Scan the records for "self". Show the matching lines.
------ PROVIDED DATA ------
/-
Copyright: statement-level skeleton of a published paper (lit-balaban cell, Phase-2 proof seat p10, gen 4). No proof claims
beyond what the kernel checks below.
-/
import Mathlib
import Literature.MathematicalPhysics.QuantumFieldTheory.BalabanImbrieJaffe1984to88.BIJ85SigmaClosedCube
import Literature.MathematicalPhysics.QuantumFieldTheory.BalabanImbrieJaffe1984to88.BIJ85MomentumSymbols6I

/-!
# `BalabanImbrieJaffe1984to88.BIJ85SigmaClosedCubeZero` — T. Bałaban, J. Imbrie, A. Jaffe, *Renormalization of the Higgs model:
minimizers, propagators and the stability of mean field theory*, Commun. Math. Phys. **97** (1985) 299–329
[BalabanImbrieJaffe1985]: Sect. 7.1 pp. 322–325 — **each l-term of (7.1.14) is a nonnegative form at EVERY momentum, and the fibre
p′ = 0 of σ_k** (file 2/3 of the closed-cube completion of Theorem 7.1.1; file 1/3 `BIJ85SigmaClosedCube` has the corrected symbols
and the citation header, file 3/3 `BIJ85Thm711ClosedCube` the theorem)

statement-level skeleton of published theorems with citation tags; proofs where landed; nothing here is a claim about
the Yang–Mills mass gap

PDF held: `paper:balaban1985-cmp97-bij-higgs-minimizers` (journal page = PDF page + 298).  WHAT IS REPRODUCED: rows **C1.Thm7.1.1** /
**C1.Prop7.1.2** of `HOME/lit-balaban-r15/ROWS-C1.md` (owner r15, referee ref-5), boundary completion — see file 1/3.
WHAT IS KERNEL-CHECKED (zero `sorry`, standard axioms):
* p. 325 *"Clearly each term in the sum over l is a nonnegative operator"* at EVERY momentum q (boundary included): the form of the
  corrected l-term is ⟨f,(l-term)(q)f⟩ = ‖(P(q) ⊗ P(q))(w(q)·f)‖², P(q) = [δ − ∂∂̄/Δ](q) a self-adjoint idempotent also at q = 0
  (`tensorInner_t1C_eq`, `tensorInner_t1C_nonneg`); hence ⟨f,τ₁(p′)f⟩ is real, ≥ 0, and ≥ ½·(any single l-term)
  (`tensorInner_tau1C`, `half_term_le_tau1C` — (7.1.28) τ₀ ≤ τ₁ is the case l = 0);
* **the fibre p′ = 0**: a(0) = 0 because (7.1.16) carries the factor ∂^{(1)}(0) = 0, so τ₂(0) = 0 (`aC_zero`, `tau2C_zero`) —
  consistent with what (7.1.12) gives there: by [6I] (1.83)–(1.84), second line (*"Ã_μ(l) = Δ^{−1}(l)J̃_μ(l), l ≠ 0, Ã_μ(0) = a^{−1}J̃_μ(0)"*; tree
  `Balaban1983to89.B5FiberZero`), the Landau propagator is Δ(l)^{−1} on the l ≠ 0 modes of this fibre and ∂(0) = 0, so I − ∂G∂^*
  is the curl-complement projection there and the identity on l = 0; the l = 0 term at p′ = 0 IS the identity (`qeW_zero`,
  `projSym_zero`, `t1C_zero`, `tensorInner_t1C_zero`), hence **½‖f‖² ≤ ⟨f, σ_k(0)f⟩** for every f, uniformly in k
  (`half_normSq_le_sigmaC_zero`).
* **the corrected symbols ARE [6I]'s functions at EVERY momentum**: at η = 1/n, p = p′ + 2πk (`B4Strip.shiftr`), `vC` = `Balaban1983to89.
  B5Prop11Fiber.vSym` and `uC` = `B5Prop11Fiber.uSym` unconditionally (`vC_eq_6I`, `uC_eq_6I`; gen-2's `BIJ85MomentumSymbols6I` had the
  raw-quotient versions only off the zero set) — so [6I]'s (1.83)–(1.84) fibre matrices `B5Prop11Fiber.balabanFiber` and the present
  σ^C_k(p) live over literally the same functions.
NOT CLAIMED: the identification with the configuration-space σ_k (p27's lane).  Unit `lit-balaban-p10` (gen 4).
-/

namespace Literature.MathematicalPhysics.QuantumFieldTheory.BalabanImbrieJaffe1984to88.BIJ85SigmaClosedCubeZero

open scoped BigOperators Real ComplexConjugate Topology Matrix Kronecker
open Finset Filter Matrix
open Literature.MathematicalPhysics.QuantumFieldTheory.BalabanImbrieJaffe1984to88.BIJ85MomentumSymbols71
open Literature.MathematicalPhysics.QuantumFieldTheory.BalabanImbrieJaffe1984to88.BIJ85CurlComplement719
open Literature.MathematicalPhysics.QuantumFieldTheory.BalabanImbrieJaffe1984to88.BIJ85Tau0Positivity729
open Literature.MathematicalPhysics.QuantumFieldTheory.BalabanImbrieJaffe1984to88.BIJ85Tau2Kernel715
open Literature.MathematicalPhysics.QuantumFieldTheory.BalabanImbrieJaffe1984to88.BIJ85SigmaOnCurls325
open Literature.MathematicalPhysics.QuantumFieldTheory.BalabanImbrieJaffe1984to88.BIJ85AveragingSums716
open Literature.MathematicalPhysics.QuantumFieldTheory.BalabanImbrieJaffe1984to88.BIJ85Prop712Fibre
open Literature.MathematicalPhysics.QuantumFieldTheory.BalabanImbrieJaffe1984to88.BIJ85Thm711Fibrewise
open Literature.MathematicalPhysics.QuantumFieldTheory.BalabanImbrieJaffe1984to88.BIJ85Sect7Statements
open Literature.MathematicalPhysics.QuantumFieldTheory.BalabanImbrieJaffe1984to88.BIJ85SigmaClosedCube
open Literature.MathematicalPhysics.QuantumFieldTheory.BalabanImbrieJaffe1984to88.BIJ85MomentumSymbols6I
open Literature.MathematicalPhysics.QuantumFieldTheory.Balaban1983to89

noncomputable section

variable {d : ℕ}

/-! ## §4 Each l-term is a nonnegative form (also at the boundary); the fibre p′ = 0 -/

/-- kernel: for a self-adjoint idempotent matrix M, x̄·(Mx) = |Mx|². [folklore] -/
private theorem star_dot_mulVec_of_proj {ι : Type*} [Fintype ι] [DecidableEq ι] (A : Matrix ι ι ℂ) (hA : Aᴴ = A)
    (hA2 : A * A = A) (x : ι → ℂ) :
    star x ⬝ᵥ (A *ᵥ x) = ((∑ i, ‖(A *ᵥ x) i‖ ^ 2 : ℝ) : ℂ) := by
  have h : star x ⬝ᵥ (A *ᵥ x) = star (A *ᵥ x) ⬝ᵥ (A *ᵥ x) := by
    rw [Matrix.star_mulVec, hA, ← Matrix.dotProduct_mulVec, Matrix.mulVec_mulVec, hA2]
  rw [h]
  simp only [dotProduct, Pi.star_apply, Complex.star_def, Complex.conj_mul']
  push_cast
  rfl

/-- kernel: P ⊗ P is a self-adjoint idempotent for the bracket P = `projK e` (any e, e = 0 included). [folklore] -/
private theorem kronecker_projK (e : Fin d → ℂ) :
    (projK e ⊗ₖ projK e)ᴴ = projK e ⊗ₖ projK e ∧ (projK e ⊗ₖ projK e) * (projK e ⊗ₖ projK e) = projK e ⊗ₖ projK e := by
  constructor
  · rw [Matrix.conjTranspose_kronecker, projK_conjTranspose]
  · rw [← Matrix.mul_kronecker_mul, projK_mul_projK]

/-- **p. 325 «Clearly each term in the sum over l is a nonnegative operator», on the closed cube**: the form of the corrected
l-term at ANY momentum q is ⟨f, (l-term)(q) f⟩ = ‖(P(q) ⊗ P(q))g‖², g = (u/(vv))(q)·f, P(q) = [δ − ∂∂̄/Δ](q) (at q = 0: P = 1).
[cite: BalabanImbrieJaffe1985, (7.1.28) p.325] -/
theorem tensorInner_t1C_eq (n : ℕ) (q : Fin d → ℝ) (f : Fin d → Fin d → ℂ) :
    tensorInner f (t1C n q) f =
      ((∑ i : Fin d × Fin d,
        ‖((projK (dSym ((n : ℝ)⁻¹) q) ⊗ₖ projK (dSym ((n : ℝ)⁻¹) q)) *ᵥ fun i : Fin d × Fin d => gW n q f i.1 i.2) i‖ ^ 2 : ℝ) : ℂ) := by
  set e := dSym ((n : ℝ)⁻¹) q
  have h1 : tensorInner f (t1C n q) f =
      ∑ μ, ∑ ν, conj (gW n q f μ ν) * ∑ l, ∑ κ, projK e μ l * projK e ν κ * gW n q f l κ := by
    unfold tensorInner t1C gW
    simp only [Finset.mul_sum, map_mul, projSym_eq_projK]
    exact Finset.sum_congr rfl fun μ _ => Finset.sum_congr rfl fun ν _ => Finset.sum_congr rfl fun l _ =>
      Finset.sum_congr rfl fun κ _ => by ring
  have h2 : ∑ μ, ∑ ν, conj (gW n q f μ ν) * ∑ l, ∑ κ, projK e μ l * projK e ν κ * gW n q f l κ =
      star (fun i : Fin d × Fin d => gW n q f i.1 i.2) ⬝ᵥ
        ((projK e ⊗ₖ projK e) *ᵥ fun i : Fin d × Fin d => gW n q f i.1 i.2) := by
    rw [dotProduct, Fintype.sum_prod_type]
    refine Finset.sum_congr rfl fun μ _ => Finset.sum_congr rfl fun ν _ => ?_
    rw [Pi.star_apply, Complex.star_def, Matrix.mulVec, dotProduct, Fintype.sum_prod_type]
    simp only [Matrix.kroneckerMap_apply]
  rw [h1, h2, star_dot_mulVec_of_proj _ (kronecker_projK e).1 (kronecker_projK e).2]

/-- Hence 0 ≤ ⟨f, (l-term)(q) f⟩ ∈ ℝ at every momentum q of every shift (boundary included).
[cite: BalabanImbrieJaffe1985, (7.1.28) p.325] -/
theorem tensorInner_t1C_nonneg (n : ℕ) (q : Fin d → ℝ) (f : Fin d → Fin d → ℂ) :
    0 ≤ (tensorInner f (t1C n q) f).re ∧ (tensorInner f (t1C n q) f).im = 0 := by
  rw [tensorInner_t1C_eq, Complex.ofReal_re, Complex.ofReal_im]
  exact ⟨by positivity, rfl⟩

/-- kernel: `tensorInner` is additive in the kernel over a finite sum. [folklore] -/
private theorem tensorInner_sum {ι : Type*} (s : Finset ι) (K : ι → Fin d → Fin d → Fin d → Fin d → ℂ)
    (f : Fin d → Fin d → ℂ) :
    tensorInner f (fun μ ν l κ => ∑ i ∈ s, K i μ ν l κ) f = ∑ i ∈ s, tensorInner f (K i) f := by
  classical
  induction s using Finset.induction_on with
  | empty => simp [tensorInner]
  | @insert a s ha ih =>
    unfold tensorInner at ih ⊢
    simp only [Finset.sum_insert ha, mul_add, add_mul, Finset.sum_add_distrib, ih]

/-- kernel: `tensorInner` is homogeneous in the kernel. [folklore] -/
private theorem tensorInner_const_mul (c : ℂ) (K : Fin d → Fin d → Fin d → Fin d → ℂ) (f : Fin d → Fin d → ℂ) :
    tensorInner f (fun μ ν l κ => c * K μ ν l κ) f = c * tensorInner f K f := by
  unfold tensorInner
  simp only [Finset.mul_sum]
  exact Finset.sum_congr rfl fun μ _ => Finset.sum_congr rfl fun ν _ => Finset.sum_congr rfl fun l _ =>
    Finset.sum_congr rfl fun κ _ => by ring

/-- ⟨f, τ₁(p′)f⟩ = ½Σ_l ⟨f, (l-term)(p′ + l) f⟩ on the closed cube. [cite: BalabanImbrieJaffe1985, (7.1.14) p.322] -/
theorem tensorInner_tau1C (n M : ℕ) (p : Fin d → ℝ) (f : Fin d → Fin d → ℂ) :
    tensorInner f (tau1C n M p) f = (1 / 2 : ℂ) * ∑ m ∈ lShifts d M, tensorInner f (t1C n (shiftMom p m)) f := by
  rw [← tensorInner_sum, ← tensorInner_const_mul]
  rfl

/-- Hence ⟨f, τ₁(p′)f⟩ is a nonnegative real number at every p′ of the closed cube, and each single l-term is a lower bound:
½⟨f,(l-term)(p′ + l)f⟩ ≤ ⟨f,τ₁(p′)f⟩ ((7.1.28) τ₀ ≤ τ₁ is the case l = 0). [cite: BalabanImbrieJaffe1985, (7.1.28) p.325] -/
theorem half_term_le_tau1C (n M : ℕ) (p : Fin d → ℝ) (f : Fin d → Fin d → ℂ) {m : Fin d → ℤ} (hm : m ∈ lShifts d M) :
    1 / 2 * (tensorInner f (t1C n (shiftMom p m)) f).re ≤ (tensorInner f (tau1C n M p) f).re ∧
      (tensorInner f (tau1C n M p) f).im = 0 := by
  have h12 : (1 / 2 : ℂ) = ((1 / 2 : ℝ) : ℂ) := by norm_num
  rw [tensorInner_tau1C, h12, Complex.re_ofReal_mul, Complex.im_ofReal_mul,
    Complex.re_sum (lShifts d M) (fun m => tensorInner f (t1C n (shiftMom p m)) f),
    Complex.im_sum (lShifts d M) (fun m => tensorInner f (t1C n (shiftMom p m)) f),
    ← Finset.add_sum_erase (lShifts d M) (fun m => (tensorInner f (t1C n (shiftMom p m)) f).re) hm]
  have hnn : ∀ m' ∈ (lShifts d M).erase m, 0 ≤ (tensorInner f (t1C n (shiftMom p m')) f).re :=
    fun m' _ => (tensorInner_t1C_nonneg n _ f).1
  have h0 := Finset.sum_nonneg hnn
  refine ⟨by nlinarith, ?_⟩
  rw [Finset.sum_eq_zero fun m' _ => (tensorInner_t1C_nonneg n (shiftMom p m') f).2, mul_zero]

/-- kernel: ∂^{(1)}(0) = 0, so a(0) = 0 ((7.1.16) carries the factor ∂^{(1)}_μ(p′)). [cite: BalabanImbrieJaffe1985, (7.1.16) p.323] -/
theorem aC_zero (n M : ℕ) : aC (d := d) n M 0 = 0 := by
  funext μ
  simp [aC, dOne]

/-- **τ₂(0) = 0**: at the fibre p′ = 0 the correction term vanishes (a(0) = 0; by [6I] (1.83)–(1.84), second line, the Landau
propagator is Δ(l)^{−1} on the l ≠ 0 modes of this fibre and ∂(0) = 0). [cite: BalabanImbrieJaffe1985, (7.1.15) p.323] -/
theorem tau2C_zero (n M : ℕ) (μ ν l κ : Fin d) : tau2C (d := d) n M 0 μ ν l κ = 0 := by
  simp [tau2C, tau2Kernel, aC_zero]

/-- kernel: ∂(0) = 0, v(0) = 1, so the Q^e-weights at q = 0 are 1. [cite: BalabanImbrieJaffe1985, (7.1.11) p.322] -/
theorem qeW_zero {n : ℕ} (hn : 0 < n) (μ ν : Fin d) : qeW (d := d) n 0 μ ν = 1 := by
  have h0 : ∀ ρ : Fin d, dSym ((n : ℝ)⁻¹) (0 : Fin d → ℝ) ρ = 0 := fun ρ => by simp [dSym]
  rw [qeW]
  exact Finset.prod_eq_one fun ρ _ => vC_eq_one hn (h0 ρ)

/-- kernel: the bracket at q = 0 is the identity ([δ − ∂∂̄/Δ](0) = δ since ∂(0) = 0). [cite: BalabanImbrieJaffe1985, (7.1.14) p.322] -/
theorem projSym_zero (η : ℝ) (μ l : Fin d) : projSym (d := d) η 0 μ l = if μ = l then 1 else 0 := by
  simp [projSym, dSym]

/-- **The l = 0 term at p′ = 0 is the identity**: (l-term)(0)_{μνλκ} = δ_{μλ}δ_{νκ}. [cite: BalabanImbrieJaffe1985, (7.1.28) p.325] -/
theorem t1C_zero {n : ℕ} (hn : 0 < n) (μ ν l κ : Fin d) :
    t1C (d := d) n 0 μ ν l κ = (if μ = l then 1 else 0) * (if ν = κ then 1 else 0) := by
  rw [t1C, qeW_zero hn, qeW_zero hn, projSym_zero, projSym_zero, map_one, one_mul, one_mul]

/-- … so its form is ‖f‖²: ⟨f, (l = 0 term)(0) f⟩ = Σ_{μν}|f_{μν}|². [cite: BalabanImbrieJaffe1985, (7.1.28) p.325] -/
theorem tensorInner_t1C_zero {n : ℕ} (hn : 0 < n) (f : Fin d → Fin d → ℂ) :
    tensorInner f (t1C (d := d) n 0) f = ((normSq f : ℝ) : ℂ) := by
  unfold tensorInner normSq
  simp only [t1C_zero hn, mul_ite, mul_one, mul_zero, ite_mul, zero_mul, Finset.sum_ite_eq, Finset.mem_univ,
    if_true]
  push_cast
  refine Finset.sum_congr rfl fun μ _ => Finset.sum_congr rfl fun ν _ => ?_
  rw [← Complex.conj_mul']

/-- **Theorem 7.1.1 at the fibre p′ = 0** (the point where the printed formulas (7.1.7)–(7.1.16) are singular): for every
two-index array f (a fortiori every two-form), ½‖f‖² ≤ ⟨f, σ_k(0)f⟩ — the l = 0 term is the identity, every other l-term is a
nonnegative projection form, τ₂(0) = 0; uniformly in k (n ≥ 1, any cut-off M). [cite: BalabanImbrieJaffe1985, Thm. 7.1.1 p.321] -/
theorem half_normSq_le_sigmaC_zero {n : ℕ} (hn : 0 < n) (M : ℕ) (f : Fin d → Fin d → ℂ) :
    1 / 2 * normSq f ≤ (tensorInner f (sigmaC (d := d) n M 0) f).re := by
  have hσ : tensorInner f (sigmaC (d := d) n M 0) f = tensorInner f (tau1C n M 0) f := by
    unfold sigmaC
    rw [tensorInner_add_kernel]
    have : tensorInner f (tau2C (d := d) n M 0) f = 0 := by
      unfold tensorInner; exact Finset.sum_eq_zero fun μ _ => Finset.sum_eq_zero fun ν _ =>
        Finset.sum_eq_zero fun l _ => Finset.sum_eq_zero fun κ _ => by rw [tau2C_zero]; ring
    rw [this, add_zero]
  rw [hσ]
  have h := (half_term_le_tau1C n M (0 : Fin d → ℝ) f (zero_mem_lShifts d M)).1
  rw [shiftMom_zero, tensorInner_t1C_zero hn, Complex.ofReal_re] at h
  exact h


/-! ## §5 The corrected symbols are [6I]'s functions (`Balaban1983to89.B5Prop11Fiber`) at every momentum -/

/-- **(7.1.7) = [6I] (1.61) at EVERY momentum**: at η = 1/n and p = p′ + 2πk the corrected v_μ IS `B5Prop11Fiber.vSym n k p′ μ` —
both fill the removable singularity with 1 ([6I] p. 23 *"u_k(0) = 1"*). [cite: BalabanImbrieJaffe1985, (7.1.7) p.322] -/
theorem vC_eq_6I {n : ℕ} (hn : n ≠ 0) (k : Fin d → Fin n) (s : Fin d → ℝ) (μ : Fin d) :
    vC n (B4Strip.shiftr n k s) μ = B5Prop11Fiber.vSym n k s μ := by
  have hn0 : 0 < n := Nat.pos_of_ne_zero hn
  have hη : (1 / (n : ℝ)) = ((n : ℝ))⁻¹ := one_div _
  by_cases hd : B5Prop11Fiber.dSym n k s μ = 0
  · rw [B5Prop11Fiber.vSym, if_pos hd]
    refine vC_eq_one hn0 ?_
    rw [← hη, dSym_eq_6I hn, hd]
  · have hd' : dSym ((n : ℝ)⁻¹) (B4Strip.shiftr n k s) μ ≠ 0 := by rwa [← hη, dSym_eq_6I hn]
    rw [vC_eq_vSym hn0 hd', ← hη, vSym_eq_6I hn k s μ (by rwa [hη])]

/-- **(7.1.9) = [6I] (1.31) at EVERY momentum**: the corrected u IS `B5Prop11Fiber.uSym n k p′`. [cite: BalabanImbrieJaffe1985, (7.1.9) p.322] -/
theorem uC_eq_6I {n : ℕ} (hn : n ≠ 0) (k : Fin d → Fin n) (s : Fin d → ℝ) :
    uC n (B4Strip.shiftr n k s) = B5Prop11Fiber.uSym n k s := by
  rw [uC, B5Prop11Fiber.uSym]
  exact Finset.prod_congr rfl fun μ _ => vC_eq_6I hn k s μ

end

end Literature.MathematicalPhysics.QuantumFieldTheory.BalabanImbrieJaffe1984to88.BIJ85SigmaClosedCubeZero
------
(RESPONSE BELOW)
  corrected l-term is ⟨f,(l-term)(q)f⟩ = ‖(P(q) ⊗ P(q))(w(q)·f)‖², P(q) = [δ − ∂∂̄/Δ](q) a self-adjoint idempotent also at q = 0
/-- kernel: for a self-adjoint idempotent matrix M, x̄·(Mx) = |Mx|². [folklore] -/
/-- kernel: P ⊗ P is a self-adjoint idempotent for the bracket P = `projK e` (any e, e = 0 included). [folklore] -/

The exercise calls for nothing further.